A few months ago, I got access to OpenAI’s GPT-3. It’s an amazingly large neural network cracking many natural language problems, like AI-assisted writing, code generation, translation, question answering, and much more.

The way you interact with the system in the most common way is by providing GPT-3 a prompt. An input text, that will go through the 175 billion parameters and provide you with a result. That’s it. No welding, wiring, coding, or designing anything complex. Plain English text.

Crafting the right prompt requires a lot of training, trials and error. The large neural network is not coded by a language with strict rules. It is therefore not predictable in terms of results. You can’t simply learn a grammar or set of rules to obtain repeatable results. For each problem, you’ll be facing you need to learn how to talk to the AI.

A few months later DALL-E and Midjourney Text-To-Image AIs flooded Twitter with beautiful images generated from… prompts.

There are now 90 slides tutorials on how create prompts for DALL-E and event websites specifically created to generate proper prompts for Midjourney AI.

As the pervasive presence of large neural networks in IT will continue to grow, there will be more and more chances that you might be required to interact with an AI through prompting. Learning how to do so in an efficient way is a rare and valuable skill to learn.

But let’s dig into some craziest prompts for GPT-3 to give you an insight of how diverse and interesting this absolutely new discipline is:

Imagine you’ve been asked to create a program that automatically summarizes books into short texts of a few paragraphs long. How would you do?

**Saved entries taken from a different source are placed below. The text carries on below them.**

import Literature.NumberTheory.EllipticCurves.GreenbergSelmerCofreeReductionPk
import HarnessLib

/-!
# `T/p^kT ≅ A[p^k]`: kernel and image of `t ↦ p^{-k}t mod 𝒪ⁿ` (`GreenbergSelmer.divPowCofreeMk`), and the finiteness of
# `A_ρ[p^k]` from that of `𝒪/p^k` (proofs only)

Topic `NumberTheory/EllipticCurves`, namespace `Literature.NumberTheory.EllipticCurves.GreenbergSelmer`. THEOREMS ONLY (no definition, no
named fact, no instance; D-0026). Sequel of `GreenbergSelmerCofreeReductionPk.lean` (route lead, PIN-SPEC-S2-g16 D1: the reduction
`divPowCofreeMk S ρ k : T_ρ = 𝒪ⁿ → A_ρ = Fⁿ/𝒪ⁿ`, `t ↦ p^{-k} t mod 𝒪ⁿ`, for `𝒪 = padicCoeffIntegers S`, `F = padicCoeffField S`), written
by the definition typer `bsd-wall-defn-rho` (cell `bsd-wall`): the two facts that make "`T/p^kT ≅ A[p^k]`" (Greenberg 1989 p. 98:
"`A_p = V_p/T_p`, which as a group is just `(ℚ_p/ℤ_p)^d`"; Kato §13.8 `T → T/p^k`) precise for that map —

* `divPowCofreeMk_eq_zero_iff` — **kernel**: `p^{-k}t ≡ 0 mod 𝒪ⁿ ⟺ t ∈ p^k𝒪ⁿ` (coordinatewise `t_i ∈ p^k𝒪`); `divPowCofreeMk_eq_iff`;
* `exists_divPowCofreeMk_eq_of_zsmul_eq_zero`, `divPowCofreeMkTorsion_surjective` — **image**: every `p^k`-torsion class of `A_ρ` is
  `p^{-k}t mod 𝒪ⁿ` for some `t ∈ 𝒪ⁿ` (so `range = A_ρ[p^k]`, `range_divPowCofreeMk_eq_torsionBy`);
* `finite_cofreeTorsionBy_of_finite_quotient` — **`A_ρ[p^k]` is finite when `𝒪/p^k` is** (it is the image of `(𝒪/p^k)ⁿ`): the
  `[Finite M]` of local Tate duality for `M = A_ρ[p^k]` (memo PIN-SPEC-S2-g16 §4, D2(d)), complementing the transport-based
  `finite_cofreeTorsionBy_of_theta` of `CyclotomicLayerThetaKummer.lean`.

References: [Greenberg1989] §1 p. 98; [Kato2004Asterisque] §13.8 (p. 228); [EmertonPollackWeston2006] §3.1.
-/

noncomputable section

open scoped Classical
open Field IsDedekindDomain
open Literature.NumberTheory.GaloisRepresentations

namespace Literature.NumberTheory.EllipticCurves.GreenbergSelmer

universe u

section DivPow

variable {p : ℕ} [Fact p.Prime] (S : Set (PadicAlgCl p)) {G : Type u} [Group G] [TopologicalSpace G] {n : ℕ}
  (ρ : FramedRep G (padicCoeffIntegers S) n) (k : ℕ)

/-- The structure map `𝒪 → F = ℚ_p(S)` followed by `F ⊂ ℚ̄_p` is the inclusion `𝒪 ⊂ ℚ̄_p`. [folklore] -/
private theorem coe_algebraMap_padicCoeffIntegers' (x : padicCoeffIntegers S) :
    ((algebraMap (padicCoeffIntegers S) (padicCoeffField S) x : padicCoeffField S) : PadicAlgCl p) = (x : PadicAlgCl p) :=
  rfl

/-- The structure map `𝒪 → F` is injective (both are subsets of `ℚ̄_p`). [folklore] -/
private theorem algebraMap_padicCoeffIntegers_injective :
    Function.Injective (algebraMap (padicCoeffIntegers S) (padicCoeffField S)) := fun x y h ↦
  Subtype.ext (by rw [← coe_algebraMap_padicCoeffIntegers' S x, ← coe_algebraMap_padicCoeffIntegers' S y, h])

/-- **Kernel of `t ↦ p^{-k}t mod 𝒪ⁿ`**: `divPowCofreeMk S ρ k t = 0 ⟺ t ∈ p^k 𝒪ⁿ` (coordinatewise `t_i ∈ p^k𝒪`), i.e. the reduction
`T_ρ → A_ρ[p^k]` has kernel exactly `p^k T_ρ` ("`T/p^kT ≅ A[p^k]`", injectivity half). [cite: Greenberg1989, §1 p. 98]
[cite: Kato2004Asterisque, §13.8 (p. 228)] -/
theorem divPowCofreeMk_eq_zero_iff (t : Fin n → padicCoeffIntegers S) :
    divPowCofreeMk S ρ k t = 0 ↔ ∀ i, t i ∈ Ideal.span {((p : padicCoeffIntegers S)) ^ k} := by
  have hpk : ((p : padicCoeffField S)) ^ k ≠ 0 := pow_ne_zero _ (Nat.cast_ne_zero.mpr (Fact.out : p.Prime).ne_zero)
  rw [divPowCofreeMk_apply, ← LinearMap.mem_ker, ker_cofreeMk, mem_lattice_iff]
  constructor
  · rintro ⟨y, hy⟩ i
    refine Ideal.mem_span_singleton'.mpr ⟨y i, algebraMap_padicCoeffIntegers_injective S ?_⟩
    have hi := congr_fun hy i
    rw [Pi.smul_apply, smul_eq_mul] at hi
    rw [map_mul, map_pow, map_natCast, hi, inv_pow, mul_comm, ← mul_assoc, mul_inv_cancel₀ hpk, one_mul]
  · intro h
    choose y hy using fun i ↦ Ideal.mem_span_singleton'.mp (h i)
    refine ⟨y, funext fun i ↦ ?_⟩
    rw [Pi.smul_apply, smul_eq_mul, ← hy i, map_mul, map_pow, map_natCast, inv_pow, mul_left_comm,
      inv_mul_cancel₀ hpk, mul_one]

/-- `p^{-k}t ≡ p^{-k}t' mod 𝒪ⁿ ⟺ t ≡ t' mod p^k𝒪ⁿ`. [cite: Greenberg1989, §1 p. 98] -/
theorem divPowCofreeMk_eq_iff (t t' : Fin n → padicCoeffIntegers S) :
    divPowCofreeMk S ρ k t = divPowCofreeMk S ρ k t' ↔ ∀ i, t i - t' i ∈ Ideal.span {((p : padicCoeffIntegers S)) ^ k} := by
  rw [← sub_eq_zero, ← map_sub, divPowCofreeMk_eq_zero_iff]
  rfl

/-- **Image of `t ↦ p^{-k}t mod 𝒪ⁿ`**: every class `a ∈ A_ρ` killed by `p^k` is `p^{-k}t mod 𝒪ⁿ` for some `t ∈ 𝒪ⁿ` (`a = x mod 𝒪ⁿ` with
`p^k x ∈ 𝒪ⁿ`; take `t = p^k x`) — the surjectivity half of "`T/p^kT ≅ A[p^k]`". [cite: Greenberg1989, §1 p. 98] -/
theorem exists_divPowCofreeMk_eq_of_zsmul_eq_zero {a : Cofree ρ (padicCoeffField S)} (ha : ((p ^ k : ℕ) : ℤ) • a = 0) :
    ∃ t : Fin n → padicCoeffIntegers S, divPowCofreeMk S ρ k t = a := by
  have hpk : ((p : padicCoeffField S)) ^ k ≠ 0 := pow_ne_zero _ (Nat.cast_ne_zero.mpr (Fact.out : p.Prime).ne_zero)
  obtain ⟨x, rfl⟩ := cofreeMk_surjective (padicCoeffField S) ρ a
  have hmem : ((p ^ k : ℕ) : ℤ) • x ∈ LinearMap.ker (cofreeMk (padicCoeffField S) ρ) := by
    rw [LinearMap.mem_ker, map_zsmul]
    exact ha
  rw [ker_cofreeMk, mem_lattice_iff] at hmem
  obtain ⟨y, hy⟩ := hmem
  refine ⟨y, ?_⟩
  rw [divPowCofreeMk_apply, hy, natCast_zsmul, ← Nat.cast_smul_eq_nsmul (padicCoeffField S), Nat.cast_pow, smul_smul,
    inv_pow, inv_mul_cancel₀ hpk, one_smul]

/-- **`range (t ↦ p^{-k}t mod 𝒪ⁿ) = A_ρ[p^k]`** (`pow_smul_divPowCofreeMk` and `exists_divPowCofreeMk_eq_of_zsmul_eq_zero`).
[cite: Greenberg1989, §1 p. 98] -/
theorem range_divPowCofreeMk_eq_torsionBy :
    (divPowCofreeMk S ρ k).range = AddSubgroup.torsionBy (Cofree ρ (padicCoeffField S)) ((p ^ k : ℕ) : ℤ) := by
  ext a
  rw [AddMonoidHom.mem_range, AddSubgroup.torsionBy, Submodule.mem_toAddSubgroup, Submodule.mem_torsionBy_iff]
  constructor
  · rintro ⟨t, rfl⟩
    rw [natCast_zsmul]
    exact pow_smul_divPowCofreeMk S ρ k t
  · exact fun ha ↦ exists_divPowCofreeMk_eq_of_zsmul_eq_zero S ρ k ha

end DivPow

section Torsion

variable {p : ℕ} [Fact p.Prime] (S : Set (PadicAlgCl p)) {n : ℕ} (ρ : FramedGaloisRep ℚ (padicCoeffIntegers S) n) (k : ℕ)

/-- **`divPowCofreeMkTorsion S ρ k : T_ρ → A_ρ[p^k]` is onto** (`T/p^kT ≅ A[p^k]`). [cite: Greenberg1989, §1 p. 98] -/
theorem divPowCofreeMkTorsion_surjective : Function.Surjective (divPowCofreeMkTorsion S ρ k) := fun a ↦ by
  obtain ⟨t, ht⟩ := exists_divPowCofreeMk_eq_of_zsmul_eq_zero S ρ k
    (a := (a : Cofree ρ (padicCoeffField S))) ((Submodule.mem_torsionBy_iff (R := ℤ) _ _).mp a.2)
  exact ⟨t, Subtype.ext ht⟩

/-- A map that factors through a surjection onto a finite type has finite range. [folklore] -/
private theorem finite_range_of_factors' {X Q Y : Type*} [Finite Q] (π : X → Q) (hπ : Function.Surjective π) (ψ : X → Y)
    (h : ∀ x x', π x = π x' → ψ x = ψ x') : (Set.range ψ).Finite := by
  refine (Set.finite_range (ψ ∘ Function.surjInv hπ)).subset ?_
  rintro _ ⟨x, rfl⟩
  exact ⟨π x, h _ _ (Function.surjInv_eq hπ (π x))⟩

/-- **`A_ρ[p^k]` is finite when `𝒪/p^k` is** — it is the image of `(𝒪/p^k)ⁿ` under `t ↦ p^{-k}t mod 𝒪ⁿ`
(`divPowCofreeMkTorsion_surjective`, `divPowCofreeMk_eq_iff`); "`A_p … as a group is just (ℚ_p/ℤ_p)^d`", so `A_p[p^k] ≃ (ℤ/p^k)^d`.
This is the `[Finite M]` that local Tate duality (`DiscreteGaloisModule.localTatePairing`, `tateDual`) asks of `M = A_ρ[p^k]`; for the
valuation ring of a finite extension of `ℚ_p` the hypothesis holds (`𝒪/p^k` finite). [cite: Greenberg1989, §1 p. 98] -/
theorem finite_cofreeTorsionBy_of_finite_quotient
    [Finite (padicCoeffIntegers S ⧸ Ideal.span {((p : padicCoeffIntegers S)) ^ k})] :
    Finite ↥(AddSubgroup.torsionBy (Cofree ρ (padicCoeffField S)) ((p ^ k : ℕ) : ℤ)) := by
  have hrange : (Set.range (divPowCofreeMkTorsion S ρ k)).Finite := by
    refine finite_range_of_factors'
      (Q := Fin n → padicCoeffIntegers S ⧸ Ideal.span {((p : padicCoeffIntegers S)) ^ k})
      (fun t i ↦ Ideal.Quotient.mk _ (t i)) (fun q ↦ ?_) (divPowCofreeMkTorsion S ρ k) fun t t' htt' ↦ ?_
    · choose t ht using fun i ↦ Ideal.Quotient.mk_surjective (q i)
      exact ⟨t, funext fun i ↦ ht i⟩
    · apply Subtype.ext
      rw [coe_divPowCofreeMkTorsion_apply, coe_divPowCofreeMkTorsion_apply, divPowCofreeMk_eq_iff]
      intro i
      exact Ideal.Quotient.eq.mp (congr_fun htt' i)
  rw [(divPowCofreeMkTorsion_surjective S ρ k).range_eq] at hrange
  exact Set.finite_univ_iff.mp hrange

end Torsion

end Literature.NumberTheory.EllipticCurves.GreenbergSelmer

end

Knowing the limits and capabilities of AI is also key. You might consider GPT-3 for many applications if you know how to prompt and fine-tune it:

• Automatic generation of regexp based on plain English
• Titles generation integrated into popular CMS through AI-based plugins and modules
• Code debugging

I bet that in a near future some No-Code platform will integrate large neural networks like GPT-3 to create apps with prompts. The guys who will master those prompts will be the kings of that world.